Cette rencontre vendredi à 27, sans le Royaume-Uni, doit constituer une étape clé vers la nouvelle Union, plus soudée, que les Européens veulent bâtir après le Brexit. Mais à un an du départ de l’un de ses membres les plus importants, prévu en mars 2019, deux obstacles se dressent sur sa route: les questions budgétaires et le mode de nomination aux postes les plus élevés de l’UE.
M. Juncker a été nommé à la tête de l’exécutif européen à l’issue des élections européennes en 2014, via le système controversé dit du « Spitzenkandidat ». Ce terme allemand désigne une procédure selon laquelle le candidat « tête de liste » du parti européen qui remporte le plus de voix, obtient le poste.
Le Parlement européen et M. Juncker sont favorables à ce que ce système soit reconduit pour les élections européennes de mai 2019, car il renforce selon eux la démocratie en Europe. Le président du Conseil européen, Donald Tusk -qui coordonne les sommets et représente les Etats membres- devrait proposer plusieurs options lors du sommet, notamment celle d’un maintien du « Spitzenkandidat ».
Divisions
Mais plusieurs chefs d’Etat et de gouvernement de l’UE sont opposés à ce système qui les met, selon eux, en marge au profit d’accords conclus en coulisses par des partis politiques, basés à Bruxelles. Selon une source européenne, les dirigeants devraient rappeler que, selon les traités, c’est à la fois « leur droit et leur obligation » de désigner le chef de la Commission, tout en prenant en compte l’avis du Parlement.
Le président français Emmanuel Macron s’est dit cette semaine favorable au respect des traités européens en la matière.

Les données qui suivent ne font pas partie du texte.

import Literature.MathematicalPhysics.QuantumLattice.GrassmannLaplacianGramBound
import Literature.MathematicalPhysics.QuantumLattice.GrassmannLaplacianTreeExpansion
import Literature.MathematicalPhysics.QuantumLattice.GrassmannMonomialDeletion
import Mathlib.Algebra.BigOperators.Fin
import HarnessLib

/-!
# Flattening a family of monomials: `∏_v ψ(Y_v) = ψ(flat Y)` and the multilinear expansion of `𝓔ᵀ`

Topic `Literature/MathematicalPhysics/QuantumLattice`; bookkeeping for the single-scale estimate in the
Laplacian host.  The vertices of the tree expansion are indexed by `v : Fin n` and carry monomials
`ψ(Y_v(0))⋯ψ(Y_v(m_v - 1))` of (even) degrees `m_v`; the product over the vertices (taken in the commutative
even part `⋀^{even}`, `GrassmannTruncatedSpectators.lean`) is ONE monomial in the **flattened** label string
`flat Y : Fin (Σ_v m_v) → Γ` (Mathlib's `finSigmaFinEquiv`: the positions of vertex `v` form the block
`[Σ_{u<v} m_u, Σ_{u≤v} m_u)`):

* `flat`, `flat_apply_equiv` (`flat Y (e ⟨v, j⟩) = Y_v(j)`), `flat_eq_append_comp` (peeling the last vertex),
  **`genProd_flat`** (`ψ(flat Y) = ∏_v ψ(Y_v)` as an ordered product), `coe_prod_evenGenProd` (the same for the
  product in `⋀^{even}`);
* **`coe_ursellOf_convMoment_kernelVertex`** — for vertices `M_v = Σ_{Y_v} K_v(Y_v) ψ(Y_v)` given by kernels
  (even degrees), the truncated expectation of the Laplacian-host tree formula
  (`ursellOf_convMoment_eq_treeOp`) is the kernel-weighted sum over the label families of the tree operator
  applied to the flattened monomials:
  `𝓔ᵀ_C(M_v : v) = Σ_Y (∏_v K_v(Y_v)) · treeOp v₀ (ψ(flat Y))` — multilinearity, the form in which the
  kernel bounds of `GrassmannLaplacianScriptBound.lean` are summed against the vertex kernels
  (Benfatto–Giuliani–Mastropietro 2006, (2.66)–(2.70)).

Everything is proved; no named fact.

## Sources

G. Benfatto, A. Giuliani, V. Mastropietro, Ann. Henri Poincaré 7 (2006) 809–898, (2.66)–(2.70)
(`BenfattoGiulianiMastropietro2006`); M. Salmhofer, *Renormalization* (1999), §4.3 (`Salmhofer1999`).
-/

noncomputable section

namespace Literature.MathematicalPhysics.QuantumLattice

open GrassmannAlgebra Finset
open Literature.Probability.LatticeModels

/-! ### The flattened label string -/

section Flat

variable {Γ : Type*} {n : ℕ} {deg : Fin n → ℕ}

/-- The **flattened label string** of a family of label tuples `Y_v : Fin (m_v) → Γ`, `v : Fin n`: position
`Σ_{u<v} m_u + j` carries `Y_v(j)` (Mathlib's `finSigmaFinEquiv`). [folklore] -/
def flat (Ys : ∀ v : Fin n, Fin (deg v) → Γ) : Fin (∑ v, deg v) → Γ :=
  fun i => Ys (finSigmaFinEquiv.symm i).1 (finSigmaFinEquiv.symm i).2

/-- The label at the position of `(v, j)`. [folklore] -/
@[simp] theorem flat_apply_equiv (Ys : ∀ v : Fin n, Fin (deg v) → Γ) (v : Fin n) (j : Fin (deg v)) :
    flat Ys (finSigmaFinEquiv ⟨v, j⟩) = Ys v j :=
  congrArg (fun x : (Σ v : Fin n, Fin (deg v)) => Ys x.1 x.2) (finSigmaFinEquiv.symm_apply_apply ⟨v, j⟩)

end Flat

section FlatSucc

variable {Γ : Type*} {n : ℕ} (deg : Fin (n + 1) → ℕ)

/-- The number of positions splits off the last vertex. [folklore] -/
theorem sum_eq_sum_castSucc_add_last : (∑ v, deg v) = (∑ v : Fin n, deg v.castSucc) + deg (Fin.last n) :=
  Fin.sum_univ_castSucc deg

/-- The positions of an earlier vertex, read in the block decomposition. [folklore] -/
theorem cast_finSigmaFinEquiv_castSucc (v : Fin n) (j : Fin (deg v.castSucc)) :
    Fin.cast (sum_eq_sum_castSucc_add_last deg) (finSigmaFinEquiv ⟨v.castSucc, j⟩) =
      Fin.castAdd (deg (Fin.last n)) (finSigmaFinEquiv (n := fun u : Fin n => deg u.castSucc) ⟨v, j⟩) := by
  refine Fin.ext ?_
  rw [Fin.val_cast, finSigmaFinEquiv_apply, Fin.val_castAdd, finSigmaFinEquiv_apply]
  change (∑ i : Fin (v : ℕ), deg (Fin.castLE _ i)) + (j : ℕ) = (∑ i : Fin (v : ℕ), deg (Fin.castSucc (Fin.castLE _ i))) + (j : ℕ)
  exact congrArg (· + (j : ℕ)) (sum_congr rfl fun i _ => congrArg deg (Fin.ext rfl))

/-- The positions of the last vertex, read in the block decomposition. [folklore] -/
theorem cast_finSigmaFinEquiv_last (j : Fin (deg (Fin.last n))) :
    Fin.cast (sum_eq_sum_castSucc_add_last deg) (finSigmaFinEquiv ⟨Fin.last n, j⟩) =
      Fin.natAdd (∑ v : Fin n, deg v.castSucc) j := by
  refine Fin.ext ?_
  rw [Fin.val_cast, finSigmaFinEquiv_apply, Fin.val_natAdd]
  change (∑ i : Fin n, deg (Fin.castLE _ i)) + (j : ℕ) = (∑ v : Fin n, deg v.castSucc) + (j : ℕ)
  exact congrArg (· + (j : ℕ)) (sum_congr rfl fun i _ => congrArg deg (Fin.ext rfl))

/-- **Peeling the last vertex**: the flattened string is the flattened string of the first `n` vertices
followed by the last tuple. [folklore] -/
theorem flat_eq_append_comp (Ys : ∀ v : Fin (n + 1), Fin (deg v) → Γ) :
    flat Ys = Fin.append (flat (deg := fun u : Fin n => deg u.castSucc) fun v => Ys v.castSucc) (Ys (Fin.last n)) ∘
      finCongr (sum_eq_sum_castSucc_add_last deg) := by
  funext i
  obtain ⟨⟨v, j⟩, rfl⟩ := finSigmaFinEquiv.surjective i
  rw [flat_apply_equiv, Function.comp_apply, finCongr_apply]
  induction v using Fin.lastCases with
  | last => rw [cast_finSigmaFinEquiv_last, Fin.append_right]
  | cast v => rw [cast_finSigmaFinEquiv_castSucc, Fin.append_left, flat_apply_equiv]

end FlatSucc

/-! ### The product of the monomials is the monomial of the flattened string -/

section GenProdFlat

variable (R : Type*) [CommRing R] {Γ : Type*} [DecidableEq Γ]

/-- **`ψ(flat Y) = ∏_v ψ(Y_v)`** as an ordered product (first vertex first). [folklore] -/
theorem genProd_flat : ∀ {n : ℕ} {deg : Fin n → ℕ} (Ys : ∀ v : Fin n, Fin (deg v) → Γ),
    genProd R (flat Ys) = (List.ofFn fun v => genProd R (Ys v)).prod
  | 0, deg, Ys => by
    rw [List.ofFn_zero, List.prod_nil]
    have h0 : (∑ v : Fin 0, deg v) = 0 := rfl
    exact (genProd_comp_finCongr R h0.symm (flat Ys)).symm.trans (by rw [show (flat Ys ∘ finCongr h0.symm : Fin 0 → Γ) = Fin.elim0 from funext fun i => i.elim0, genProd_zero])
  | n + 1, deg, Ys => by
    rw [flat_eq_append_comp, genProd_comp_finCongr, genProd_append, genProd_flat (fun v => Ys v.castSucc), List.ofFn_succ',
      List.prod_concat]

variable {R}

/-- The even element `ψ(Y)` of an even-degree tuple. [folklore] -/
def evenGenProd {m : ℕ} (hm : Even m) (Y : Fin m → Γ) : evenPart R Γ :=
  ⟨genProd R Y, by
    have h := genProd_mem_evenOdd R Y
    rwa [ZMod.natCast_eq_zero_iff_even.2 hm] at h⟩

/-- Unfolding `evenGenProd`. [folklore] -/
@[simp] theorem coe_evenGenProd {m : ℕ} (hm : Even m) (Y : Fin m → Γ) :
    (evenGenProd (R := R) hm Y : GrassmannAlgebra R Γ) = genProd R Y := rfl

/-- **The product of the even monomials of the vertices, taken in `⋀^{even}`, is the monomial of the flattened
string.** [folklore] -/
theorem coe_prod_evenGenProd {n : ℕ} {deg : Fin n → ℕ} (hm : ∀ v, Even (deg v)) (Ys : ∀ v : Fin n, Fin (deg v) → Γ) :
    ((∏ v, evenGenProd (R := R) (hm v) (Ys v) : evenPart R Γ) : GrassmannAlgebra R Γ) = genProd R (flat Ys) := by
  rw [← Fin.prod_ofFn, SubmonoidClass.coe_list_prod, List.map_ofFn, genProd_flat]
  rfl

end GenProdFlat

/-! ### The multilinear expansion of the truncated expectation of kernel vertices -/

section Multilinear

variable (R : Type*) [CommRing R] [Algebra ℚ R] {Γ : Type*} [Fintype Γ] [DecidableEq Γ] {n : ℕ}
variable (C : Matrix Γ Γ R) (cl : Γ → Fin n) {deg : Fin n → ℕ} (hm : ∀ v, Even (deg v))
variable (K : ∀ v : Fin n, (Fin (deg v) → Γ) → R)

/-- The **kernel vertex** `M_v = Σ_{Y_v} K_v(Y_v) ψ(Y_v(0))⋯ψ(Y_v(m_v - 1))` of even degree `m_v`, an element of
`⋀^{even}`. [folklore] -/
def kernelVertex (v : Fin n) : evenPart R Γ := ∑ Yv : Fin (deg v) → Γ, K v Yv • evenGenProd (hm v) Yv

omit [Algebra ℚ R] in
/-- **Multilinearity**: the product of the kernel vertices is the kernel-weighted sum over the label families
of the products of the monomials. [folklore] -/
theorem prod_kernelVertex :
    ∏ v, kernelVertex R hm K v = ∑ Ys : ∀ v, Fin (deg v) → Γ, (∏ v, K v (Ys v)) • ∏ v, evenGenProd (hm v) (Ys v) := by
  simp only [kernelVertex]
  rw [prod_univ_sum, Fintype.piFinset_univ]
  refine sum_congr rfl fun Ys _ => ?_
  simp only [Algebra.smul_def, prod_mul_distrib, map_prod]

omit [Algebra ℚ R] in
/-- Kernel vertices with kernels supported on the labels of their cluster are supported there. [folklore] -/
theorem coe_kernelVertex_mem (hK : ∀ v Yv, K v Yv ≠ 0 → ∀ j, cl (Yv j) = v) (v : Fin n) :
    (kernelVertex R hm K v : GrassmannAlgebra R Γ) ∈ fieldSubalgebra R (cl ⁻¹' {v}) := by
  rw [kernelVertex, AddSubmonoidClass.coe_finsetSum]
  refine Subalgebra.sum_mem _ fun Yv _ => ?_
  rw [Subalgebra.coe_smul, coe_evenGenProd]
  by_cases h : K v Yv = 0
  · rw [h, zero_smul]; exact zero_mem _
  · refine Subalgebra.smul_mem _ (fieldSubalgebra_mono R ?_ (genProd_mem_fieldSubalgebra_range R Yv)) _
    rintro _ ⟨j, rfl⟩
    exact hK v Yv h j

/-- **The truncated expectation of kernel vertices is the kernel-weighted sum of the tree operator on the
flattened monomials**: for every root `v₀`,
`𝓔ᵀ_C(M_v : v) = Σ_Y (∏_v K_v(Y_v)) treeOp v₀ (ψ(flat Y))` (the tree formula
`ursellOf_convMoment_eq_treeOp` and multilinearity; Benfatto–Giuliani–Mastropietro 2006, (2.66)–(2.70)).
[cite: BenfattoGiulianiMastropietro2006, (2.66)-(2.70)] -/
theorem coe_ursellOf_convMoment_kernelVertex (hK : ∀ v Yv, K v Yv ≠ 0 → ∀ j, cl (Yv j) = v) (v₀ : Fin n) :
    ((ursellOf (convMoment R C (kernelVertex R hm K)) univ : evenPart R Γ) : GrassmannAlgebra R Γ) =
      ∑ Ys : ∀ v, Fin (deg v) → Γ, (∏ v, K v (Ys v)) •
        ((treeOp R C cl v₀ univ : laplacianAlgebra R C cl) : Module.End R (GrassmannAlgebra R Γ)) (genProd R (flat Ys)) := by
  rw [ursellOf_convMoment_eq_treeOp R C cl (coe_kernelVertex_mem R cl hm K hK) univ (mem_univ v₀), prod_kernelVertex, map_sum,
    AddSubmonoidClass.coe_finsetSum]
  refine sum_congr rfl fun Ys _ => ?_
  rw [map_smul, Subalgebra.coe_smul, coe_onEven_apply, coe_prod_evenGenProd]

end Multilinear

end Literature.MathematicalPhysics.QuantumLattice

M. Juncker a pour sa part qualifié le système de « Spitzenkandidat » de « tout à fait logique ». Il a aussi appelé à une fusion de son poste avec celui de M. Tusk.
Le sujet est devenu encore plus conflictuel depuis que le Parlement s’est récemment prononcé contre le projet de listes transnationales pour les élections européennes de 2019, qu’Emmanuel Macron avait fermement appuyé. « Pourquoi devrions-nous avoir un ‘Spitzenkandidat’ si nous n’avons pas de listes transnationales pour les élections? », a twitté le Premier ministre luxembourgeois, Xavier Bettel.
Des divisions encore plus profondes, cette fois-ci entre Etats membres eux-mêmes, risquent également d’apparaître sur la question du futur budget pluriannuel de l’UE: comment combler le trou laissé par le départ du Royaume-Uni? La Commission européenne a publié mercredi un « catalogue » d’options pour le budget post-Brexit de l’UE, sorte de « menu » pour aider les dirigeants à déterminer le coût des priorités qu’ils se fixeront.
Epouvantail
Le départ du Royaume-Uni va laisser un vide de 12 à 15milliards d’euros chaque année, dans les finances européennes. Une perte considérable au moment où l’UE cherche à financer de nouvelles politiques, en matière de défense ou de migration notamment. Le commissaire au Budget, Günther Oettinger, a suggéré que les contributions au budget puissent atteindre 1,1% à 1,2% du PIB de l’Union contre 1,0% actuellement. Les Pays-Bas, le Danemark, l’Autriche, la Suède et la Finlande, tous contributeurs nets, y seraient opposés.
Le risque serait sinon de devoir « couper » dans la Politique agricole commune (PAC) -un épouvantail pour la France- ou les « Fonds de cohésion », qui bénéficient aux pays les plus pauvres à l’est de l’Europe. La question d’une « conditionnalité » entre les versements de financements européens et le respect des valeurs fondamentales de l’UE pourrait aussi apparaître vendredi au sommet.
Malgré ces tensions en arrière-plan, l’UE continue d’insister sur le besoin d’unité dans les négociations du Brexit. M. Tusk devrait demander vendredi aux dirigeants s’ils souhaitent aller de l’avant lors d’un sommet le 22 mars, avec la publication d' »orientations » consacrées à la future relation avec le Royaume-Uni. Les incertitudes sur ce que veut Londres, ainsi que les discussions difficiles sur la période de transition qui suivra le Brexit, pourraient cependant remettre cela à plus tard.